How to complete this task: Of the lines in the data below, write out exactly those from the one holding "column rank, then" through the one holding "(range factor), which", both included.

Data supplied:
....

import Summits.PneNP.PneNP.Theorems.SzkEntropyPeaThreeNotInPCoreStubFP
import Summits.PneNP.PneNP.Theorems.SzkEntropyPeaThreeNotInPCoreStubPass
import Summits.PneNP.PneNP.Theorems.SzkEntropyPeaThreeNotInPCoreStubLinAlg
import Summits.PneNP.PneNP.Theorems.SzkEntropyPeaThreeNotInPCoreStubFixedPair
import Summits.PneNP.PneNP.Theorems.SzkEntropyPeaThreeNotInPCoreStubCore
import Summits.PneNP.PneNP.Theorems.SzkEntropyPeaThreeNotInPStubGap
import Summits.PneNP.PneNP.Theorems.SzkEntropyPeaThreeNotInPStubEvent
import Summits.PneNP.PneNP.Theorems.SzkEntropyPeaThreeNotInPStubTransfer

/-!
# Route SzkEntropy, crux `PeaThreeNotInP` (stmt-PneNP-10776), line `SketchIdeator3`, step S7:
# `TensorIsoFull ≤ₚ TensorIso` (registered stub `stub_reduction`)

Assembly of step S7 (full 3-Tensor Isomorphism over `F₂`, no promise, Karp-reduces to the
concise-promise problem `TensorIso` of the line) from the landed stubs: the untyped core map is
`CodeFP` (`stub_coreMapFP`), one Gauss–Jordan pass is correct (`stub_pass`), full-column-rank linear
algebra (`stub_linalg`: frame transport, range factor, left inverses), the fixed concise
non-isomorphic pair (`stub_fixedPair`), three passes give a concise core and the rank triple
(`stub_core`).  This file adds

* §1 UNIQUENESS OF CONCISE CORES up to isomorphism (`red_iso_iff`): if `S = tmul P Q R X` and
  `T = tmul P' Q' R' Y` with `X, Y` concise of one format and all matrices of full column rank, then
  `Iso S T ↔ Iso X Y` — (⇐) frame transport; (⇒) the column space of each flattening of `S` is that
  of `P` (resp. `Q`, `R`), so two presentations of one tensor differ by invertible right factors
  (range factor), which cancel against left inverses [GrochowQiao2023, §2];
* §2 the typed bridge `rawTI (coreMap I) = coreMapN (rawTI I)`, hence `coreMap` is `FP` on the
  Boolean codes, and the semantics of the output instance;
* §3 `stub_reduction : TensorIsoFull.PolyTimeReducible TensorIso` and the S7 transfer
  `peaThreeNotInP_of_tensorIsoFull : TensorIsoFull ∉ PromiseP → PeaThreeNotInP`.

Sources: J. A. Grochow, Y. Qiao, SIAM J. Comput. 52 (2023), §2 (nondegenerate tensors);
O. Goldreich, *On promise problems*, 2006, Def. 1.4 (Karp reductions among promise problems).
-/

noncomputable section

open Matrix
open scoped Kronecker
open _root_.Computability
open Literature.Computability.Complexity

namespace Summit.PneNP.PneNP.Cruxes.PeaThreeNotInP.TensorIsoLine

set_option linter.dupNamespace false -- `Summit.PneNP.PneNP.…`: summit = sub-problem name (D-0017 single-conjunct layout)

variable {a b c r₁ r₂ r₃ : ℕ}

/-! ### §1 Uniqueness of concise cores up to isomorphism -/

/-- `tmul` by three identity matrices is the identity. [folklore] -/
theorem red_tmul_one (X : Tensor3 a b c) :
    tmul (1 : Matrix (Fin a) (Fin a) (ZMod 2)) (1 : Matrix (Fin b) (Fin b) (ZMod 2))
      (1 : Matrix (Fin c) (Fin c) (ZMod 2)) X = X := by
  simp only [tmul, Matrix.one_kronecker_one, Matrix.transpose_one, Matrix.mul_one, Matrix.one_mul]

/-- The square case of `tmul` is the action `tensorAct`. [GrochowQiao2023, §2] -/
theorem red_tensorAct_eq_tmul (g : Triple a b c) (X : Tensor3 a b c) :
    tensorAct g X = tmul g.1 g.2.1 g.2.2 X := rfl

....

Answer box:
  `T = tmul P' Q' R' Y` with `X, Y` concise of one format and all matrices of full column rank, then
  `Iso S T ↔ Iso X Y` — (⇐) frame transport; (⇒) the column space of each flattening of `S` is that
  of `P` (resp. `Q`, `R`), so two presentations of one tensor differ by invertible right factors
  (range factor), which cancel against left inverses [GrochowQiao2023, §2];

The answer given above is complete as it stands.